Tomás gave them two days head start. Bent had told him where the band spent the cold months. Though he didn’t know where Sand Creek was, Tomás had no difficulty sneaking away from the fort and from Baptiste and following something as broad as a lodge trail turning north, away from the Arkansas River.
50
Tomás told himself not to worry about the dogs, but his nerves were dancing a jig of fear.
The camp faced a big half circle of creek, with a high bank on the far side. Tomás had waded downstream for a long way. He was in the thigh-deep water in the shadow of the bank, and any noise he made would be less than the swishing of the current.
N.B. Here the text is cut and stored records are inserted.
import Summits.QuantumFields.BalabanUV.Beta.GAN24.InsertionChainDecay
import Summits.QuantumFields.BalabanUV.T4Continuum.Support.BalabanAveragedCoerciveTower
import Summits.QuantumFields.BalabanUV.T4Continuum.Support.BalabanAveragingPairing

/-!
# `BalabanUV.Beta.GAN24.InsertionChainDecayBalaban` — binder row G-an2-4 ∕ (CONV-C), route R7 «TWO CURRENCIES», PART 126: THE COMBES–THOMAS DICTIONARY
# FOR BAŁABAN's OWN (1.18)-AVERAGED TOWER, AND THE INSERTION CHAINS ON IT IN BOTH CURRENCIES.  The NE2 swarm's dictionary
# (`CTAveragedTowerDecay.entryDecay_avgTow_of_conjInv`) asks the averagings to have King's INDICATOR structure; Bałaban's one-step averaging
# `QB = Qavg ∘ Lavg` ([B5] (1.11)∕(1.18): block mean of the straight-contour average) has not — its composite `Atow QBlev k` IS the printed `Q_k`
# (`BalabanAveragedCoerciveTower.Atow_QBlev_eq_submatrix`), whose row `(y, μ)` is supported on the blocks at sup-distance `≤ 1` from `y`
# (`VectorTailsCov.tdist_blockOf_le_one_of_QvOp_ne_zero`).  §1 re-proves the dictionary from SUPPORT hypotheses alone (`ρ_y ≤ c₀` on the support of row `y`,
# `ρ_y ≥ dist(x,y) − c` on the support of row `x` ⟹ `EntryDecay dist (avgTow A r X k) (K·e^{κ(c + c₀)}) κ`); §2 verifies them for `QBlev` at the canonical
# weights with `(c, c₀) = (3, 1)`; §3–§4 deliver, on BAŁABAN's tower and UNCONDITIONALLY at `U = 1`, the level- and volume-uniform entry decay of the
# averaged free covariance `unitCovB k = (L^d)^k·Q_k𝒢^{(k)}Q_kᴴ` ((1.71)) for EVERY `a > 0` and EVERY torus, and the (CONV-C) shape (rate `√(L⁻¹)` AND decay
# `κ∕2`) for every u-derivative insertion chain of the first-order model read through Bałaban's averaging (unit b2b-balaban-gan24-p3, gen 52; v1)

NOT IN PRINT; OUR PROOF ([folklore] composition BY NAME: PART 124, PART 115 (`towerLimitRate_insertion`), NE2's `BalabanAveragingPairing.freeTowerLaws_balaban` (the `U = 1`
tower laws for Bałaban's averaging — a THEOREM), `BalabanAveragedTowerUnit` (`unitCovB`, `towerLimitRate_QB`), `BalabanAveragedCoerciveTower.Atow_QBlev_eq_submatrix`, the β-cell's
`Beta/VectorTailsCov` (`tdist`, `tdist_blockOf_le_one_of_QvOp_ne_zero`), the NE2 swarm's `CTAveragedTowerDecay` ∕ `CTKingTowerWeights` ∕ `CTConjugatedHbd` ∕ `CTConjDefectDischarge`,
and the row owner's `DecayRateInterpolation.decayRate_of_towerLimitRate`.  [Balaban1984PropagatorsI] (1.18) p. 20, (1.71) p. 30 are TEXT LOCATIONS of the objects; [King1986]
Lemma 4.5 (4.38) p. 674 is the printed SHAPE of the conclusion; nothing printed is a hypothesis).
HONEST FRAMING (cell contract, verbatim): «discharging `BetaPertH` makes Bałaban's UV stability UNCONDITIONAL — a real constructive-QFT result; it is NOT the
continuum limit and NOT the Clay problem.»  HONEST DEPENDENCY (verbatim): «continuum YM on T⁴ ⇐ BetaPertH ∧ nine spine estimates (0/9 proved); BetaPertH ⇐
(D1) ∧ (D4) ∧ CAP+tail; G-an2-4 gates asym, D1 and NE2/3/4.»

WHY THIS FILE.  PARTs 124–125 ran the two-currency engine on KING's block-mean averaging.  Bałaban's transformations average with (1.18), and this lineage's
effective-form results (PARTs 118 ∕ 121 ∕ 123) live on the (1.18)-averaged tower, where `uniformCoercive_unitCovB` is a theorem.  The dictionary only ever used two
facts about the block test vectors `a_x = star (Atow A k x ·)`: their size `nsq a_x ≤ r^{−k}` and WHERE they are supported relative to the weight; and `e^{κρ}Xe^{−κρ}` is
invariant under constant shifts of `ρ`, so a weight `≤ c₀` on the centre row's support costs a factor `e^{κc₀}` (§1).  For Bałaban's averaging the support spills into the
neighbouring blocks (the straight contours of `L^k` fine bonds leave the block), which the canonical weights absorb with `(c, c₀) = (3, 1)` (§2).

WHAT THIS FILE PROVES (0 sorry, 0 `def`, nothing cited; `QBlev k` Bałaban's one-step averaging between levels `k+1 → k`, `unitCovB k = avgTow QBlev L^d 𝒢 k`,
`ρ_{k,y} = CTKingTowerWeights.rho k y`, `distK` the unit-torus sup-distance; `L ≥ 1`, `M : Fin d → ℕ`, `a > 0`):
* §1 (ANY index tower, ANY averagings with `‖A_j‖² ≤ r⁻¹`) `conjMat_sub_const` (shift invariance), **`entryDecay_avgTow_of_support`** (the dictionary from support hypotheses,
  constant `K·e^{κ(c + c₀)}`).
* §2 (the geometry of (1.18)) `toM_eq_unitSites`; **`tdist_blockOf_le_one_of_Atow_QBlev_ne_zero`** (row `(y,μ)` of `Q_k` lives on the blocks at sup-distance `≤ 1` from `y`);
  **`rho_le_one_of_near`** (`ρ_{k,y} ≤ 1` there) and **`distK_sub_three_le_rho_of_near`** (`ρ_{k,y} ≥ distK x y − 3` on the blocks near `x`).
* §3 **`hdecB_of_conjBound`** (ANY level operators: `∀ k y, ‖conjMat κ ρ_{k,y} ρ_{k,y} (X k)‖ ≤ K` ⟹ `∀ k, EntryDecay distK (avgTow QBlev L^d X k) (K·e^{4κ}) κ`);
  **`hdec_unitCovB_of_wCoercive`** (`hW` alone ⟹ `EntryDecay distK (unitCovB k) (γw⁻¹e^{4κ}) κ`); **`decayStations_unitCovB`** (`L ≥ 2`, `a′ > 0`, `κ ≥ 0` below the three
  closed-form thresholds — NO displayed binder): the (1.18)-averaged unit-lattice free covariance tower converges to a limit with entry decay `((γ_D − J)⁻¹e^{4κ}, κ)` and obeys
  King's shapes `(√(2B·CQB∕(1−L⁻¹)), κ∕2, √(L⁻¹))` ∕ `(√(2B·2CQB∕(1−L⁻¹)), κ∕2, √(L⁻¹))`; **`exists_rate_unitCovB`** (`∃ κ ∈ (0,1]` depending on `(d, a)` only, for ALL tori).
  HONEST NOTE: for `a = 1` on CUBIC tori the two (CONV-C) clauses for this constituent are ALREADY in the tree by the road-P2 swarm's kernel route
  (`GAN24/AveragedPropagatorTowerDecayCubic`); §3 is the Combes–Thomas route (every `a > 0`, every torus, the sup-distance `distK`) — not a new estimate class.
* §4 (insertion chains on Bałaban's tower) **`towerLimitRate_insertion_QB`** (PART 115 over `freeTowerLaws_balaban`: every `PerturbationLaws (Δ_a^{(·)}) P J κ₀ (C₂L^{−k})` family, every
  order `n`, constant `C^B_n = (n+1)κ₀^nCJ + nκ₀^{n−1}C₂ + κ₀^n(2dCst + 2dLCst)`); **`hdecB_insertion_of_wCoercive`**; **`decayStations_insertion_QB`** (the join);
  **`decayStations_firstOrderInsertion_QB`** and **`exists_rate_firstOrderInsertion_QB`** (the first-order model `P_k = Σ_μ diag(V^{(k)}_μ)∇^{(k)}_μ`, `LipschitzBackground V α β`:
  for EVERY order `n`, the (1.18)-averaged unit-lattice images of `(𝒢^{(k)}P_k)^n𝒢^{(k)}` obey `‖(c^{(n)}_{k+1} − c^{(n)}_k)(x,y)‖ ≤ B·(√(L⁻¹))^k·e^{−(κ∕2)·distK(x,y)}` — UNCONDITIONAL,
  one `κ > 0` for all tori, backgrounds and orders).
WHAT IT DOES NOT DO: the effective form `Σ_k = c_k⁻¹ − a` and its u-derivative (PART 118's objects — they need the Combes–Thomas step ON THE UNIT LATTICE, follower); Bałaban's
COVARIANT averaging `Q_k(U)` and his Table-T vertices; infinite volume; a number for `κ`.  SUPPLIER work (junction R7 × NE2's Δ3-CT chain × the (1.18) tower); no consumer of
record; NEVER «G-an2-4 closed»; NOT (CONV-C), NOT D1, NOT `BetaPertH`, NOT continuum, NOT Clay.  Records: `HOME/b2b-balaban-gan24-p3/gen52/README.md`.
-/

noncomputable section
Now he stood absolutely still again and looked around. The sentry who stood on the bank downstream was silhouetted against the moonlit sky, a dark shadow pointed away from the invader. The sentries on the far side of camp weren’t visible from here. He’d spent all of last night and today watching the men who guarded the camp, so he knew where they were.
Nothing in the camp stirred. As the year grew later, dark came earlier, and people were inside, gathered close around their center fires, last talk before sleep.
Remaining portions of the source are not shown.